TABLE 3 True Diagnosis Analysis of Immunopositive Smears True diagnosis Test result HSIL/AIS/CA LSIL/Atpia Atypical cell 123 14 Positive Normal cell only 0 74 Positive - The categories of AGUS diagnosis and their patterns of immunostaining: It is clear from the preceding data that high grade lesions are predicted on the basis of MN/CA9 immunostaining of atypical cells in the relevant Pap smears that have received a general diagnosis of AGUS. FIG. 4 shows how predictive AGUS diagnoses ( i.e. AGUS-favor reactive, AGUS-NOS and AGUS-favor neoplastic) were when compared to their respective patterns of MN/CA9 immunostaining.

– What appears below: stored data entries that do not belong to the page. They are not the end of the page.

variable {K : Type*} [Field K] [NumberField K] (b : Basis (Fin 2) ℤ (𝓞 K)) (hb : b 0 = 1)
  {t m : ℤ} (hω : b 1 * b 1 = (m : 𝓞 K) + (t : 𝓞 K) * b 1)

/-! ### The ramified ideal `𝔰 = (s, ω − k₁)`: `𝔰² = (s)` -/

include hω in
/-- **`𝔰² = (s)`** for `𝔰 = (s, ω − k₁)` with `s ∣ 2k₁ − t`, `sC₁ = k₁² − tk₁ − m`,
`gcd(s, C₁) = 1`: the conjugate `(s, ω − (t − k₁))` is `𝔰` itself (`s ∣ k₁ − (t − k₁)`), and an
ideal times its conjugate is its norm (`span_pair_mul_span_pair_conj`; primitivity of
`(s, 2k₁ − t, C₁)` from `gcd(s, C₁) = 1`). For `s ∣ d_K` squarefree this is the square of the
product of the ramified primes over `s`. [cite: Cox2013, §7.B Thm. 7.7] -/
theorem genusIdeal_mul_self {s k₁ C₁ : ℤ} (hk₁ : s ∣ 2 * k₁ - t)
    (hC₁ : s * C₁ = k₁ ^ 2 - t * k₁ - m) (hcop : IsCoprime s C₁) :
    span {(s : 𝓞 K), b 1 - k₁} * span {(s : 𝓞 K), b 1 - k₁} = span {(s : 𝓞 K)} := by
  have hconj : span {(s : 𝓞 K), b 1 - ((t - k₁ : ℤ) : 𝓞 K)} = span {(s : 𝓞 K), b 1 - k₁} := by
    refine span_pair_eq_span_pair_of_dvd_sub (b 1) ?_
    have : t - k₁ - k₁ = -(2 * k₁ - t) := by ring
    rw [this]
    exact (dvd_neg).mpr hk₁
  have hprim : ∀ d : ℤ, d ∣ s → d ∣ 2 * k₁ - t → d ∣ C₁ → IsUnit d :=
    fun d hd _ hdC => hcop.isUnit_of_dvd' hd hdC
  have h := span_pair_mul_span_pair_conj b hω hC₁ hprim
  rwa [hconj] at h

/-! ### `𝔟_A · 𝔟_C = (ω − k)` -/

include hω in
/-- **`(A, ω − k)·(C, ω − k) = (ω − k)`** when `AC = k² − tk − m` (`= N(ω − k)`) and the form
`(A, 2k − t, C)` is primitive: all four products of generators are multiples of `ω − k`
(`AC = −(ω − k)(ω − (t − k))`), and `uA + v(2k − t) + wC = 1` exhibits `ω − k` in the product
(`(2k − t)(ω − k) = AC·… `: `(t − 2k)(ω − k) = (ω − k)² + AC`). Hence `[𝔟_C] = [𝔟_A]⁻¹` — the ideal
classes of the forms `(A, B, C)` and `(C, B, A)` are inverse (Cox (7.12): composition with the
opposite form). [cite: Cox2013, §7.B Thm. 7.7, (7.12)] -/
theorem formIdeal_mul_formIdeal_swap {A k C : ℤ} (hn : A * C = k ^ 2 - t * k - m)
    (hprim : ∃ u v w : ℤ, u * A + v * (2 * k - t) + w * C = 1) :
    span {(A : 𝓞 K), b 1 - k} * span {(C : 𝓞 K), b 1 - k} = span {b 1 - (k : 𝓞 K)} := by
  have hconj := sub_mul_sub_conj_eq b hω k
  -- `(ω − k)(ω − (t − k)) = −AC`
  have hAC : (b 1 - k) * (b 1 - ((t - k : ℤ) : 𝓞 K)) = -((A : 𝓞 K) * C) := by
    rw [hconj, ← hn]; push_cast; ring
  rw [span_pair_mul_span_pair]
  refine le_antisymm ?_ ?_
  · rw [span_le]
    rintro x hx
    simp only [Set.mem_insert_iff, Set.mem_singleton_iff] at hx
    rw [SetLike.mem_coe, mem_span_singleton']
    rcases hx with rfl | rfl | rfl | rfl
    · refine ⟨-(b 1 - ((t - k : ℤ) : 𝓞 K)), ?_⟩
      linear_combination -hAC
    · exact ⟨(A : 𝓞 K), by ring⟩
    · exact ⟨(C : 𝓞 K), by ring⟩
    · exact ⟨b 1 - k, by ring⟩
  · obtain ⟨u, v, w, huvw⟩ := hprim
    set I : Ideal (𝓞 K) := span {(A : 𝓞 K) * C, (A : 𝓞 K) * (b 1 - k), (b 1 - k) * C,
      (b 1 - k) * (b 1 - k)} with hI
    have h2 : (A : 𝓞 K) * (b 1 - k) ∈ I := subset_span (by simp)
    have h3 : (b 1 - k) * (C : 𝓞 K) ∈ I := subset_span (by simp)
    have h1 : (A : 𝓞 K) * C ∈ I := subset_span (by simp)
    have h4 : (b 1 - k) * (b 1 - k) ∈ I := subset_span (by simp)
    -- `(2k − t)(ω − k) = −(ω − k)² − AC`
    have hB : ((2 * k - t : ℤ) : 𝓞 K) * (b 1 - k) ∈ I := by
      have : ((2 * k - t : ℤ) : 𝓞 K) * (b 1 - k) = -((b 1 - k) * (b 1 - k)) - (A : 𝓞 K) * C := by
        have e : ((2 * k - t : ℤ) : 𝓞 K) = (b 1 - ((t - k : ℤ) : 𝓞 K)) - (b 1 - k) := by
          push_cast; ring
        rw [e]
        linear_combination hAC
      rw [this]
      exact I.sub_mem (I.neg_mem h4) h1
    have hmem : (b 1 - (k : 𝓞 K)) ∈ I := by
      have e : (b 1 - (k : 𝓞 K)) = ((u : ℤ) : 𝓞 K) * ((A : 𝓞 K) * (b 1 - k)) +
          ((v : ℤ) : 𝓞 K) * (((2 * k - t : ℤ) : 𝓞 K) * (b 1 - k)) +
            ((w : ℤ) : 𝓞 K) * ((b 1 - k) * (C : 𝓞 K)) := by
        have := congrArg (fun z : ℤ => ((z : ℤ) : 𝓞 K) * (b 1 - k)) huvw
        push_cast at this ⊢
        linear_combination -this
      rw [e]
      exact I.add_mem (I.add_mem (I.mul_mem_left _ h2) (I.mul_mem_left _ hB))
        (I.mul_mem_left _ h3)
    exact (span_singleton_le_iff_mem _).2 hmem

- AGUS-FAVOR REACTIVE: A total of 29 cases were diagnosed in this category. In keeping with the cytologic diagnoses, follow up biopsies were benign in 45% (n=13). All of these were MN/CA9 negative. Three cases of atypia and 10 cases of LSIL were diagnosed. All of these showed MN/CA9 immunostaining of normal ECs only. There were also 1 case of HSIL and 2 cases of AIS. All were MN/CA9 positive, with atypical cells staining. Importantly, the few cases where significant lesions were seen were predicted by MN/CA9 immunostaining of atypical cells.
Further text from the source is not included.